- [Work required]: Only the lines from the beginning of the data below through the line that contains "rotor rung: FIN" should be repeated, exactly as written.

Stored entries
──────────────────────────────

import Summits.HubbardSuperconductivity.HubbardSuperconductivity.Theorems.AnisotropyChordTransferFibre3FinX3Eval
import Summits.HubbardSuperconductivity.HubbardSuperconductivity.Theorems.AnisotropyChordTransferFibre3FinX5P36q064
import Summits.HubbardSuperconductivity.HubbardSuperconductivity.Theorems.AnisotropyChordTransferFibre3FinX5P36q065

/-!
# Route `AnisotropyChord` / H0 rotor rung: FIN per-`L` GM₃ (X5), `L = 36` — rows `N₁` / D / side-condition cell facts, part `p64`

Kernel facts (`decide +kernel`) for cert cells 84 of the per-`L` grid of `L = 36`: `xbnCellAny2` (row `N₁` on XB2 point wedges recomputed in the kernel, exporting the literal brackets `nt ⊇ T⁺ − 3λ₂` and `tb ⊇ T⁺·D`), `xdCellAnyN0` (row D, reads `nt`), `sdCellAnyZN` (side condition, reads `nt`); evaluators `…FinX3Eval` / `…FinX5Eval`; constants from the compiled design probe (x3probe/x3plan, margins c ×0.985, b ×1.03, aD ×1.03); assembled in `…FinX5GM3ThirtySix`.
Prover seat `hubbard-h0-rotor-p3` g9; helper for piece A = stmt-HubbardSuperconductivity-23918 of rung 19089 (`--supports`, helper class).
WHAT THIS IS NOT: nothing here proves superconductivity in the Hubbard model (rotor TARGET as worded stays FALSE, g15 verdict); kernel facts for the FIN certificate of ONE conditional reduction.  Tree imports only; zero data; standard axioms.
-/

set_option linter.dupNamespace false
set_option autoImplicit false

namespace Summit.HubbardSuperconductivity.HubbardSuperconductivity.Theorems.AnisotropyChord.Transfer.Fibre3

namespace FinXD

open FinXB FinCell Hole2

set_option maxHeartbeats 4000000 in
/-- row `N₁` of cell 84 of `L = 36` (`c = 117/200`), exporting `nt`, `tb`. [folklore] -/
theorem xn36_84 : xbnCellAny2 36 (49/50 : ℚ) 620553469490791 642893394392460 (117/200 : ℚ) ((4795297426309 : ℤ), (8139439873841 : ℤ)) ((1866439343648998 : ℤ), (1936835985300905 : ℤ)) = true := by
  unfold xbnCellAny2
  rw [twp36_64_eq, twp36_65_eq]
  decide +kernel

set_option maxHeartbeats 4000000 in
/-- row D of cell 84 of `L = 36` (`aD = 53/500`). [folklore] -/
theorem xd36_84 : xdCellAnyN0 36 (49/50 : ℚ) 620553469490791 642893394392460 (53/500 : ℚ) ((4795297426309 : ℤ), (8139439873841 : ℤ)) = true := by decide +kernel

set_option maxHeartbeats 4000000 in
/-- side condition of cell 84 of `L = 36` (`c, b = 91/100, aD`). [folklore] -/
theorem sd36_84 : sdCellAnyZN 36 (49/50 : ℚ) 100 620553469490791 642893394392460 ((117/200 : ℚ), (91 : ℕ), (53/500 : ℚ)) ((4795297426309 : ℤ), (8139439873841 : ℤ)) = true := by decide +kernel

end FinXD

end Summit.HubbardSuperconductivity.HubbardSuperconductivity.Theorems.AnisotropyChord.Transfer.Fibre3
import Summits.ValiantsHypothesis.ValiantsHypothesis.Theorems.KPlusLogSqLawTridiagonalRealStaticUnitRows

/-!
# Route «KPlusLogSqLaw», crux `WeakLifting` (stmt-ValiantsHypothesis-19561) — REAL side of the tridiagonal sector:
# the UNIT-COEFFICIENT sub-sector — a ONE-SIGNED design of size 9 with FIVE positive zeros (the one-signed cap `⌊m/2⌋` fails at `m = 9`, kernel)

HONEST FRAMING.  Helper theorems (`--supports stmt-ValiantsHypothesis-19561 --as helper`), seat val-sym-lift-p1 (g19), cell `pub-symmetroid`,
2026-08-28; companion of `…UnitMonotoneInertia` (p642748: sizes `3,4,5,6,8` ⇒ every one-signed unit design has `≤ ⌊m/2⌋` positive zeros) and of
`…UnitSevenOneSignedFour` (p644354: a one-signed size-7 design with four).  SIZE 9: the unit design with diagonal exponents
`d = (1,0,1,0,1,1,1,0,0)` and link exponents `f = (4,5,1,3,7,4,1,7)` has ALL EDGE SLOPES POSITIVE, `L = (7, 9, 1, 5, 12, 6, 1, 14)`, and
`D₉ = X⁵·Q`, `Q = 1 − 2X + X² − X⁵ + 2X⁸ − 2X⁹ + X¹⁰ + X¹¹ + 2X¹³ − 2X¹⁴ + X¹⁵ − X¹⁸ + 2X¹⁹ − 2X²⁰ + 2X²¹ − 2X²² + X²³ − X²⁵ − 2X²⁷ − X²⁹ + X³² − X³³
+ 2X³⁴ − X³⁵`, with signs `+ − + − + −` at `1/2, 3/4, 4/5, 1, 3/2, 3`: at least FIVE distinct positive zeros (`exists_unit_nine_oneSigned_five_le_card`;
located: exactly five by exact Sturm — three below the resonance (`= ⌊9/3⌋`, the inertia floor of `…UnitInertiaFloor` is attained) and TWO ABOVE it,
a dominant-side reversal as at size 7).  So the one-signed cap `Z ≤ ⌊m/2⌋` (kernel for `m ∈ {3,4,5,6,8}`) fails at `m = 7` AND at `m = 9` by
small integer witnesses (the earlier size-9 failure of record, val-sym-lift-p2 g18, was a located recessive-side witness of degree 34 189).
Found by the seat's probe tools/m9_pattern_search.py (insertions around the size-7 pattern, slopes ≤ 15).  Nothing here is an upper law for the
register (α NO MOVER); nothing bears on `WeakLifting` / `TropicalB` (stmt-19771) in their windows, Conjecture B, the Door-A registers,
`MatrixDescartes` (stmt-18050) or VP ≠ VNP.
[this seat; folklore: continuants ↔ matchings of the path, IVT sign certificates]
-/

-- `Summit.ValiantsHypothesis.ValiantsHypothesis.…` repeats a component by the D-0017 layout (single-conjunct summit); the name is mandated.
set_option linter.dupNamespace false
set_option autoImplicit false

namespace Summit.ValiantsHypothesis.ValiantsHypothesis.Theorems.KPlusLogSqLaw
namespace StaticTridiagonalRealUnit

open Polynomial Finset
open Summit.ValiantsHypothesis.ValiantsHypothesis.Theorems.KPlusLogSqLaw.StaticTridiagonalRealPotential (pathDet)
open Summit.ValiantsHypothesis.ValiantsHypothesis.Theorems.SymmetroidDescartes (le_card_posRoots_of_alternating)

/-- the one-signed size-`9` design `d = (1,0,1,0,1,1,1,0,0)`, `f = (4,5,1,3,7,4,1,7)` (slopes `(7,9,1,5,12,6,1,14)`): `D₉ = X⁵·Q` with the
degree-35 polynomial `Q` of the module docstring. [this file] -/
theorem eval_unit_nine_oneSigned (x : ℝ) :
    (pathDet (fun _ => (1 : ℝ)) (fun t => if t = 0 ∨ t = 2 ∨ t = 4 ∨ t = 5 ∨ t = 6 then 1 else 0) (fun _ => (1 : ℝ))
        (fun t => if t = 0 then 4 else if t = 1 then 5 else if t = 2 then 1 else if t = 3 then 3 else if t = 4 then 7 else if t = 5 then 4
          else if t = 6 then 1 else 7) 9).eval x =
      x ^ 5 * (1 - 2 * x + x ^ 2 - x ^ 5 + 2 * x ^ 8 - 2 * x ^ 9 + x ^ 10 + x ^ 11 + 2 * x ^ 13 - 2 * x ^ 14 + x ^ 15 - x ^ 18 + 2 * x ^ 19
        - 2 * x ^ 20 + 2 * x ^ 21 - 2 * x ^ 22 + x ^ 23 - x ^ 25 - 2 * x ^ 27 - x ^ 29 + x ^ 32 - x ^ 33 + 2 * x ^ 34 - x ^ 35) := by
  obtain ⟨e0, e1⟩ := eval_unit_zero_one (fun t => if t = 0 ∨ t = 2 ∨ t = 4 ∨ t = 5 ∨ t = 6 then 1 else 0)
    (fun t => if t = 0 then 4 else if t = 1 then 5 else if t = 2 then 1 else if t = 3 then 3 else if t = 4 then 7 else if t = 5 then 4
      else if t = 6 then 1 else 7) x
  have e := fun n => eval_unit_add_two (fun t => if t = 0 ∨ t = 2 ∨ t = 4 ∨ t = 5 ∨ t = 6 then 1 else 0)
    (fun t => if t = 0 then 4 else if t = 1 then 5 else if t = 2 then 1 else if t = 3 then 3 else if t = 4 then 7 else if t = 5 then 4
      else if t = 6 then 1 else 7) x n
  have e2 := e 0
  have e3 := e 1
  have e4 := e 2
  have e5 := e 3
  have e6 := e 4
  have e7 := e 5
  have e8 := e 6
  have e9 := e 7
  simp only [zero_add] at e2
  rw [e9, e8, e7, e6, e5, e4, e3, e2, e1, e0]
  norm_num
  ring

/-- the slopes of the design are all positive: `d_k + d_{k+1} < 2f_k` for `k < 8`. [this file] -/
theorem slopes_pos_unit_nine_oneSigned :
    ∀ k, k + 1 < 9 → (fun t : ℕ => if t = 0 ∨ t = 2 ∨ t = 4 ∨ t = 5 ∨ t = 6 then 1 else 0) k
        + (fun t : ℕ => if t = 0 ∨ t = 2 ∨ t = 4 ∨ t = 5 ∨ t = 6 then 1 else 0) (k + 1) <
      2 * (fun t : ℕ => if t = 0 then 4 else if t = 1 then 5 else if t = 2 then 1 else if t = 3 then 3 else if t = 4 then 7 else if t = 5 then 4
        else if t = 6 then 1 else 7) k := by
  intro k hk
  have : k = 0 ∨ k = 1 ∨ k = 2 ∨ k = 3 ∨ k = 4 ∨ k = 5 ∨ k = 6 ∨ k = 7 := by omega
  rcases this with rfl | rfl | rfl | rfl | rfl | rfl | rfl | rfl <;> simp

/-- **A ONE-SIGNED SIZE-9 UNIT DESIGN WITH FIVE POSITIVE ZEROS**: there is a unit-coefficient static symmetric tridiagonal design of size `9` with
ALL edge slopes positive and at least five distinct positive determinant zeros (signs `+ − + − + −` at `1/2, 3/4, 4/5, 1, 3/2, 3`; two of the zeros
lie above the resonance) — the one-signed cap `Z ≤ ⌊m/2⌋` of sizes `3,4,5,6,8` (`…UnitMonotoneInertia.card_posRoots_le_half`) fails at `m = 9`
(kernel; at `m = 7` by `…UnitSevenOneSignedFour`). [this file] -/
theorem exists_unit_nine_oneSigned_five_le_card :
    ∃ d f : ℕ → ℕ, (∀ k, k + 1 < 9 → d k + d (k + 1) < 2 * f k) ∧
      5 ≤ ((pathDet (fun _ => (1 : ℝ)) d (fun _ => (1 : ℝ)) f 9).roots.toFinset.filter (fun x => 0 < x)).card := by
  refine ⟨fun t => if t = 0 ∨ t = 2 ∨ t = 4 ∨ t = 5 ∨ t = 6 then 1 else 0,
    fun t => if t = 0 then 4 else if t = 1 then 5 else if t = 2 then 1 else if t = 3 then 3 else if t = 4 then 7 else if t = 5 then 4
      else if t = 6 then 1 else 7,
    slopes_pos_unit_nine_oneSigned, le_card_posRoots_of_alternating _ 5 (![1 / 2, 3 / 4, 4 / 5, 1, 3 / 2, 3] : Fin 6 → ℝ) ?_ ?_ ?_⟩
  · refine Fin.strictMono_iff_lt_succ.2 fun j => ?_
    fin_cases j <;> norm_num [Matrix.cons_val_two, Matrix.tail_cons, Matrix.head_cons]
  · intro j; fin_cases j <;> norm_num [Matrix.cons_val_two, Matrix.tail_cons, Matrix.head_cons]
  · intro j; fin_cases j <;> norm_num [Matrix.cons_val_two, Matrix.tail_cons, Matrix.head_cons, eval_unit_nine_oneSigned]

end StaticTridiagonalRealUnit
end Summit.ValiantsHypothesis.ValiantsHypothesis.Theorems.KPlusLogSqLaw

──────────────────────────────

- [Exercise answer]:
import Summits.HubbardSuperconductivity.HubbardSuperconductivity.Theorems.AnisotropyChordTransferFibre3FinX3Eval
import Summits.HubbardSuperconductivity.HubbardSuperconductivity.Theorems.AnisotropyChordTransferFibre3FinX5P36q064
import Summits.HubbardSuperconductivity.HubbardSuperconductivity.Theorems.AnisotropyChordTransferFibre3FinX5P36q065

/-!
# Route `AnisotropyChord` / H0 rotor rung: FIN per-`L` GM₃ (X5), `L = 36` — rows `N₁` / D / side-condition cell facts, part `p64`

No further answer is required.